● **TASK**: The expected answer holds every line from the first line of the data below through the line containing "3) × ℝ → EuclideanSpace", exactly as written, and no other line.

● **GIVEN RECORDS**:
☆ ☆ ☆

/-! ### §3 The periodic profile of a screw-invariant field (Pineau–Vicol (1.13) read backwards) -/

/-- **A smooth field on `t < 0` fixed by the screw-dilation `R_Θ D_c R_{−Θ}` (`c > 1`) is
Pineau–Vicol's rotated discretely self-similar ansatz** `pvAnsatz α U` with angular speed
`α = Θ/(2 log c)` of a `C²` (indeed smooth) profile `U(y, s) = e^{−s/2} R_{−αs} W(−e^{−s},
e^{−s/2} R_{αs} y)`, `2 log c`-periodic in `s` (one period = one application of the screw at
time `−e^{−s}/c²`). [cite: PineauVicol2026, (1.13a)–(1.13b) (arXiv:2607.09619 p. 7)] -/
theorem exists_pvProfile_of_screw {c Θ : ℝ}
    {W : ℝ → EuclideanSpace ℝ (Fin 3) → EuclideanSpace ℝ (Fin 3)} (hc : 1 < c)
    (hW : ContDiffOn ℝ 2 (uncurry W) (Iio (0 : ℝ) ×ˢ (univ : Set (EuclideanSpace ℝ (Fin 3)))))
    (h : ∀ t : ℝ, t < 0 → ∀ x : EuclideanSpace ℝ (Fin 3),
      rotZ Θ (c • W (c ^ 2 * t) (c • rotZ (-Θ) x)) = W t x) :
    ∃ U : EuclideanSpace ℝ (Fin 3) → ℝ → EuclideanSpace ℝ (Fin 3),
      ContDiff ℝ 2 (fun q : EuclideanSpace ℝ (Fin 3) × ℝ => U q.1 q.2) ∧
      (∀ (y : EuclideanSpace ℝ (Fin 3)) (s : ℝ), U y (s + 2 * Real.log c) = U y s) ∧
      ∀ t : ℝ, t < 0 → ∀ x : EuclideanSpace ℝ (Fin 3),
        W t x = pvAnsatz (Θ / (2 * Real.log c)) U t x := by
  set α : ℝ := Θ / (2 * Real.log c) with hα
  refine ⟨fun y s => Real.exp (-s / 2) • rotZ (-(α * s))
      (W (-Real.exp (-s)) (Real.exp (-s / 2) • rotZ (α * s) y)), ?_, fun y s => ?_,
    fun t ht x => ?_⟩
  · -- joint smoothness
    have hE : ContDiff ℝ 2 (fun q : EuclideanSpace ℝ (Fin 3) × ℝ => Real.exp (-q.2 / 2)) :=
      Real.contDiff_exp.comp (contDiff_snd.neg.div_const 2)
    have hθ : ContDiff ℝ 2 (fun q : EuclideanSpace ℝ (Fin 3) × ℝ => α * q.2) :=
      contDiff_const.mul contDiff_snd
    have hT : ContDiff ℝ 2 (fun q : EuclideanSpace ℝ (Fin 3) × ℝ => -Real.exp (-q.2)) :=
      (Real.contDiff_exp.comp contDiff_snd.neg).neg
    -- `q ↦ R_{θ(q)} W(q)` is `C²` when `θ`, `W` are (coordinates of the rotation about `e₃`)
    have hrotgen : ∀ {θf : EuclideanSpace ℝ (Fin 3) × ℝ → ℝ}
        {Wf : EuclideanSpace ℝ (Fin 3) × ℝ → EuclideanSpace ℝ (Fin 3)},
        ContDiff ℝ 2 θf → ContDiff ℝ 2 Wf → ContDiff ℝ 2 (fun q => rotZ (θf q) (Wf q)) := by
      intro θf Wf hθf hWf
      rw [contDiff_euclidean]
      have hc : ContDiff ℝ 2 (fun q => Real.cos (θf q)) := Real.contDiff_cos.comp hθf
      have hs : ContDiff ℝ 2 (fun q => Real.sin (θf q)) := Real.contDiff_sin.comp hθf
      have hco : ∀ j : Fin 3, ContDiff ℝ 2 (fun q => Wf q j) := fun j =>
        (contDiff_euclidean.1 hWf) j
      intro i
      fin_cases i
      · exact (hc.mul (hco 0)).sub (hs.mul (hco 1))
      · exact (hs.mul (hco 0)).add (hc.mul (hco 1))
      · exact hco 2
    have hrot : ContDiff ℝ 2 (fun q : EuclideanSpace ℝ (Fin 3) × ℝ => rotZ (α * q.2) q.1) :=
      hrotgen hθ contDiff_fst
    have hin : ContDiff ℝ 2 (fun q : EuclideanSpace ℝ (Fin 3) × ℝ =>
        Real.exp (-q.2 / 2) • rotZ (α * q.2) q.1) := hE.smul hrot
    have hVc : ContDiff ℝ 2 (fun q : EuclideanSpace ℝ (Fin 3) × ℝ =>
        W (-Real.exp (-q.2)) (Real.exp (-q.2 / 2) • rotZ (α * q.2) q.1)) :=
      hW.comp_contDiff (hT.prodMk hin) fun q => mk_mem_prod (neg_neg_of_pos (Real.exp_pos _))
        (mem_univ _)
    have hrot' : ContDiff ℝ 2 (fun q : EuclideanSpace ℝ (Fin 3) × ℝ => rotZ (-(α * q.2))
        (W (-Real.exp (-q.2)) (Real.exp (-q.2 / 2) • rotZ (α * q.2) q.1))) :=
      hrotgen hθ.neg hVc
    exact hE.smul hrot'
  · -- one period is one application of the screw
    have hc0 : 0 < c := one_pos.trans hc
    have hlog : 0 < Real.log c := Real.log_pos hc
    have hne : 2 * Real.log c ≠ 0 := by positivity
    have e1 : Real.exp (-(s + 2 * Real.log c) / 2) = Real.exp (-s / 2) * c⁻¹ := by
      rw [show -(s + 2 * Real.log c) / 2 = -s / 2 + -Real.log c by ring, Real.exp_add, Real.exp_neg,
        Real.exp_log hc0]
    have e2 : Real.exp (-(s + 2 * Real.log c)) = Real.exp (-s) * (c ^ 2)⁻¹ := by
      rw [show -(s + 2 * Real.log c) = -s + -(Real.log c + Real.log c) by ring, Real.exp_add,
        Real.exp_neg (Real.log c + Real.log c), Real.exp_add, Real.exp_log hc0, sq]
    have e3 : α * (s + 2 * Real.log c) = α * s + Θ := by
      rw [mul_add, hα, div_mul_cancel₀ Θ hne]
    show Real.exp (-(s + 2 * Real.log c) / 2) • rotZ (-(α * (s + 2 * Real.log c)))
        (W (-Real.exp (-(s + 2 * Real.log c)))
          (Real.exp (-(s + 2 * Real.log c) / 2) • rotZ (α * (s + 2 * Real.log c)) y)) =
      Real.exp (-s / 2) • rotZ (-(α * s)) (W (-Real.exp (-s)) (Real.exp (-s / 2) • rotZ (α * s) y))
    rw [e1, e2, e3]
    have hτ : -(Real.exp (-s) * (c ^ 2)⁻¹) < 0 := neg_neg_of_pos (by positivity)
    have key := h _ hτ ((Real.exp (-s / 2) * c⁻¹) • rotZ (α * s + Θ) y)
    have hA : c ^ 2 * -(Real.exp (-s) * (c ^ 2)⁻¹) = -Real.exp (-s) := by field_simp
    have hB : c * (Real.exp (-s / 2) * c⁻¹) = Real.exp (-s / 2) := by field_simp
    have hB' : Real.exp (-s / 2) * c⁻¹ * c = Real.exp (-s / 2) := by field_simp
    have hC : -Θ + (α * s + Θ) = α * s := by ring
    have hD : -(α * s + Θ) + Θ = -(α * s) := by ring
    rw [← key]
    simp only [SereginSverak2009.rotZ_smul_vec, smul_smul, ← rotZ_add]
    rw [hA, hB, hB', hC, hD]
  · -- the ansatz identity (pure algebra: `e^{−s} = −t`, `e^{−s/2} = √(−t)`)
    have hnt : 0 < -t := neg_pos.2 ht
    have hsq : 0 < Real.sqrt (-t) := Real.sqrt_pos.2 hnt
    have h1 : Real.exp (-(-Real.log (-t)) / 2) = Real.sqrt (-t) := by
      rw [neg_neg, Real.exp_half, Real.exp_log hnt]
    have h2 : -Real.exp (-(-Real.log (-t))) = t := by
      rw [neg_neg, Real.exp_log hnt, neg_neg]
    simp only [pvAnsatz]
    rw [h1, h2, ← rotZ_add, add_neg_cancel, rotZ_zero, smul_smul, mul_inv_cancel₀ hsq.ne', one_smul,
      SereginSverak2009.rotZ_smul_vec, ← rotZ_add, add_neg_cancel, rotZ_zero, smul_smul,
      inv_mul_cancel₀ hsq.ne', one_smul]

☆ ☆ ☆

● **SOLUTION**:
/-! ### §3 The periodic profile of a screw-invariant field (Pineau–Vicol (1.13) read backwards) -/

/-- **A smooth field on `t < 0` fixed by the screw-dilation `R_Θ D_c R_{−Θ}` (`c > 1`) is
Pineau–Vicol's rotated discretely self-similar ansatz** `pvAnsatz α U` with angular speed
`α = Θ/(2 log c)` of a `C²` (indeed smooth) profile `U(y, s) = e^{−s/2} R_{−αs} W(−e^{−s},
e^{−s/2} R_{αs} y)`, `2 log c`-periodic in `s` (one period = one application of the screw at
time `−e^{−s}/c²`). [cite: PineauVicol2026, (1.13a)–(1.13b) (arXiv:2607.09619 p. 7)] -/
theorem exists_pvProfile_of_screw {c Θ : ℝ}
    {W : ℝ → EuclideanSpace ℝ (Fin 3) → EuclideanSpace ℝ (Fin 3)} (hc : 1 < c)
    (hW : ContDiffOn ℝ 2 (uncurry W) (Iio (0 : ℝ) ×ˢ (univ : Set (EuclideanSpace ℝ (Fin 3)))))
    (h : ∀ t : ℝ, t < 0 → ∀ x : EuclideanSpace ℝ (Fin 3),
      rotZ Θ (c • W (c ^ 2 * t) (c • rotZ (-Θ) x)) = W t x) :
    ∃ U : EuclideanSpace ℝ (Fin 3) → ℝ → EuclideanSpace ℝ (Fin 3),
      ContDiff ℝ 2 (fun q : EuclideanSpace ℝ (Fin 3) × ℝ => U q.1 q.2) ∧
      (∀ (y : EuclideanSpace ℝ (Fin 3)) (s : ℝ), U y (s + 2 * Real.log c) = U y s) ∧
      ∀ t : ℝ, t < 0 → ∀ x : EuclideanSpace ℝ (Fin 3),
        W t x = pvAnsatz (Θ / (2 * Real.log c)) U t x := by
  set α : ℝ := Θ / (2 * Real.log c) with hα
  refine ⟨fun y s => Real.exp (-s / 2) • rotZ (-(α * s))
      (W (-Real.exp (-s)) (Real.exp (-s / 2) • rotZ (α * s) y)), ?_, fun y s => ?_,
    fun t ht x => ?_⟩
  · -- joint smoothness
    have hE : ContDiff ℝ 2 (fun q : EuclideanSpace ℝ (Fin 3) × ℝ => Real.exp (-q.2 / 2)) :=
      Real.contDiff_exp.comp (contDiff_snd.neg.div_const 2)
    have hθ : ContDiff ℝ 2 (fun q : EuclideanSpace ℝ (Fin 3) × ℝ => α * q.2) :=
      contDiff_const.mul contDiff_snd
    have hT : ContDiff ℝ 2 (fun q : EuclideanSpace ℝ (Fin 3) × ℝ => -Real.exp (-q.2)) :=
      (Real.contDiff_exp.comp contDiff_snd.neg).neg
    -- `q ↦ R_{θ(q)} W(q)` is `C²` when `θ`, `W` are (coordinates of the rotation about `e₃`)
    have hrotgen : ∀ {θf : EuclideanSpace ℝ (Fin 3) × ℝ → ℝ}
        {Wf : EuclideanSpace ℝ (Fin 3) × ℝ → EuclideanSpace ℝ (Fin 3)},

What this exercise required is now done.